**What the exercise asks**
Look below for the line containing "rw [stalkIdeal_sup, htop, sup_top_eq]"; write out that line and each one after it to the end, exactly, and nothing else.
▶
import Literature.AlgebraicGeometry.Resolution.BlowupSNC
import Literature.AlgebraicGeometry.Resolution.BlowupChartMembership
import Literature.AlgebraicGeometry.Resolution.MarkedIdealsArithmetic
import Literature.AlgebraicGeometry.Resolution.StalkIdealLemmas
import HarnessLib

/-!
# [OURS · L1 W4.5(b) · EL♮(3)] After blowing up `V(𝓔) ∩ V(𝒦)` the strict transforms of `V(𝓔)` and `V(𝒦)` are DISJOINT: `St 𝓔 ⊔ St 𝒦 = ⊤`
# (tower assembly HSUB′(ReachTower₂)₃ — the old exceptional surface through a cone round)

res-D-pv-029 g8. OURS; NOT a statement of any manuscript; AI-written, weaker than expert review. No `sorry`; standard axioms. DEF-FREE.
`--supports stmt-ResolutionOfSingularities-20148 --as helper`.

WHAT. `strictTransformIdeal_sup_strictTransformIdeal_eq_top`: `τ : X′ → X` the blow-up of `𝓔 ⊔ 𝒦` with `𝓔`, `𝒦` LOCALLY PRINCIPAL
(`X′` locally Noetherian) ⟹ `strictTransformIdeal τ (𝓔 ⊔ 𝒦) 𝓔 ⊔ strictTransformIdeal τ (𝓔 ⊔ 𝒦) 𝒦 = ⊤`. STALKWISE (Görtz–Wedhorn (13.19),
charts of the blow-up of `(e, κ)`): at `z′` the exceptional stalk `(τ^*e, τ^*κ)` is principal, generated by a non-zero-divisor `ε`; in
the LOCAL ring `𝒪_{X′,z′}` this forces `(ε) = (τ^*e)` or `(ε) = (τ^*κ)` (`principal_pair_cases`: `ε = x e′ + y κ′`, `e′ = ε a`,
`κ′ = ε b` ⇒ `x a + y b = 1` ⇒ `a` or `b` a unit); in the first case the saturation `St 𝓔 ∋ 1` (`(e′) : (ε) = ⊤`), in the second
`St 𝒦 ∋ 1`. So no point lies in both supports, and an ideal sheaf with empty support is `⊤`.
-/

set_option linter.dupNamespace false -- mandated namespace `Summit.<Summit>.<Problem>` of this single-conjunct summit

noncomputable section

open CategoryTheory AlgebraicGeometry TopologicalSpace IsLocalRing
open Literature.AlgebraicGeometry.Resolution
open AlgebraicGeometry.Scheme.IdealSheafData

namespace Summit.ResolutionOfSingularities.ResolutionOfSingularities.Cruxes.EquisingularLiftNat.Sections

universe u

/-- Ring lemma: in a local ring, if a non-zero-divisor `ε` generates the ideal `(a, b)`, then `(ε) = (a)` or `(ε) = (b)`. [folklore] -/
theorem principal_pair_cases {R : Type u} [CommRing R] [IsLocalRing R] {ε a b : R} (hε : ε ∈ nonZeroDivisors R)
    (h : Ideal.span {ε} = Ideal.span {a, b}) : Ideal.span {ε} = Ideal.span {a} ∨ Ideal.span {ε} = Ideal.span {b} := by
  have ha : a ∈ Ideal.span {ε} := h ▸ Ideal.subset_span (by simp)
  have hb : b ∈ Ideal.span {ε} := h ▸ Ideal.subset_span (by simp)
  obtain ⟨a', rfl⟩ := Ideal.mem_span_singleton'.mp ha
  obtain ⟨b', rfl⟩ := Ideal.mem_span_singleton'.mp hb
  have hε' : ε ∈ Ideal.span {a' * ε, b' * ε} := h ▸ Ideal.mem_span_singleton_self ε
  obtain ⟨x, y, hxy⟩ := Ideal.mem_span_pair.mp hε'
  -- `ε (x a' + y b' - 1) = 0`, so `x a' + y b' = 1`
  have h1 : x * a' + y * b' = 1 := by
    have h0 : (x * a' + y * b' - 1) * ε = 0 := by linear_combination hxy
    have := (mem_nonZeroDivisors_iff.mp hε).2 _ h0
    linear_combination this
  rcases IsLocalRing.isUnit_or_isUnit_of_add_one h1 with hu | hu
  · left
    have ha'u : IsUnit a' := isUnit_of_mul_isUnit_right hu
    rw [Ideal.span_singleton_mul_left_unit ha'u]
  · right
    have hb'u : IsUnit b' := isUnit_of_mul_isUnit_right hu
    rw [Ideal.span_singleton_mul_left_unit hb'u]

/-- If the exceptional stalk `(C·𝒪_{X′})_{z′} = (ε)` equals the pulled-back stalk `(K·𝒪_{X′})_{z′}`, the strict transform of `K` is
trivial at `z′`: `(St K)_{z′} = ⊤`. [cite: GortzWedhorn2020, (13.19)] -/
theorem stalkIdeal_strictTransformIdeal_eq_top_of_eq {X X' : Scheme.{u}} [IsLocallyNoetherian X'] (τ : X' ⟶ X)
    (C K : X.IdealSheafData) (z' : X')
    (h : (stalkIdeal K (τ z')).map (τ.stalkMap z').hom = stalkIdeal (C.comap τ) z') :
    stalkIdeal (strictTransformIdeal τ C K) z' = ⊤ := by
  rw [stalkIdeal_strictTransformIdeal, eq_top_iff]
  refine le_trans ?_ (le_iSup _ 1)
  intro x _
  rw [h, pow_one, Submodule.mem_colon]
  intro p hp
  rw [smul_eq_mul, mul_comm]
  exact Ideal.mul_mem_right _ _ hp

/-- **After blowing up `𝓔 ⊔ 𝒦` (both locally principal) the strict transforms of `V(𝓔)` and `V(𝒦)` are disjoint: `St 𝓔 ⊔ St 𝒦 = ⊤`.**
[cite: GortzWedhorn2020, (13.19) and Prop. 13.91] [OURS · L1 W4.5b] -/
theorem strictTransformIdeal_sup_strictTransformIdeal_eq_top {X X' : Scheme.{u}} [IsLocallyNoetherian X'] (τ : X' ⟶ X)
    (𝓔 𝒦 : X.IdealSheafData) (hτ : IsBlowup τ (𝓔 ⊔ 𝒦))
    (h𝓔p : ∀ z : X, (stalkIdeal 𝓔 z).IsPrincipal) (h𝒦p : ∀ z : X, (stalkIdeal 𝒦 z).IsPrincipal) :
    strictTransformIdeal τ (𝓔 ⊔ 𝒦) 𝓔 ⊔ strictTransformIdeal τ (𝓔 ⊔ 𝒦) 𝒦 = ⊤ := by
  classical
  rw [← Scheme.IdealSheafData.support_eq_bot_iff, eq_bot_iff]
  intro z' hz'
  exfalso
  have hle := (mem_support_iff_stalkIdeal_le _ z').mp hz'
  -- generators
  obtain ⟨e, he⟩ := (h𝓔p (τ z')).principal
  obtain ⟨κ, hκ⟩ := (h𝒦p (τ z')).principal
  have he' : stalkIdeal 𝓔 (τ z') = Ideal.span {e} := by rw [he, Ideal.submodule_span_eq]
  have hκ' : stalkIdeal 𝒦 (τ z') = Ideal.span {κ} := by rw [hκ, Ideal.submodule_span_eq]
  obtain ⟨ε, hε, hCε⟩ := hτ.isEffectiveCartier.exists_stalkIdeal_eq_span z'
  set φ := (τ.stalkMap z').hom with hφ
  have hC : stalkIdeal ((𝓔 ⊔ 𝒦).comap τ) z' = Ideal.span {φ e, φ κ} := by
    rw [stalkIdeal_comap_eq_map_stalkMap, stalkIdeal_sup, Ideal.map_sup, he', hκ', Ideal.map_span, Ideal.map_span,
      Set.image_singleton, Set.image_singleton, ← Ideal.span_union, Set.singleton_union]
  rcases principal_pair_cases hε (hCε ▸ hC) with h1 | h1
  · have htop : stalkIdeal (strictTransformIdeal τ (𝓔 ⊔ 𝒦) 𝓔) z' = ⊤ :=
      stalkIdeal_strictTransformIdeal_eq_top_of_eq τ (𝓔 ⊔ 𝒦) 𝓔 z'
        (by rw [he', Ideal.map_span, Set.image_singleton, hCε, h1])
    have : stalkIdeal (strictTransformIdeal τ (𝓔 ⊔ 𝒦) 𝓔 ⊔ strictTransformIdeal τ (𝓔 ⊔ 𝒦) 𝒦) z' = ⊤ := by
      rw [stalkIdeal_sup, htop, top_sup_eq]
    rw [this] at hle
    exact (maximalIdeal.isMaximal _).ne_top (top_le_iff.mp hle)
  · have htop : stalkIdeal (strictTransformIdeal τ (𝓔 ⊔ 𝒦) 𝒦) z' = ⊤ :=
      stalkIdeal_strictTransformIdeal_eq_top_of_eq τ (𝓔 ⊔ 𝒦) 𝒦 z'
        (by rw [hκ', Ideal.map_span, Set.image_singleton, hCε, h1])
    have : stalkIdeal (strictTransformIdeal τ (𝓔 ⊔ 𝒦) 𝓔 ⊔ strictTransformIdeal τ (𝓔 ⊔ 𝒦) 𝒦) z' = ⊤ := by
      rw [stalkIdeal_sup, htop, sup_top_eq]
    rw [this] at hle
    exact (maximalIdeal.isMaximal _).ne_top (top_le_iff.mp hle)

end Summit.ResolutionOfSingularities.ResolutionOfSingularities.Cruxes.EquisingularLiftNat.Sections

end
◀
**Written solution**
      rw [stalkIdeal_sup, htop, sup_top_eq]
    rw [this] at hle
    exact (maximalIdeal.isMaximal _).ne_top (top_le_iff.mp hle)

end Summit.ResolutionOfSingularities.ResolutionOfSingularities.Cruxes.EquisingularLiftNat.Sections

end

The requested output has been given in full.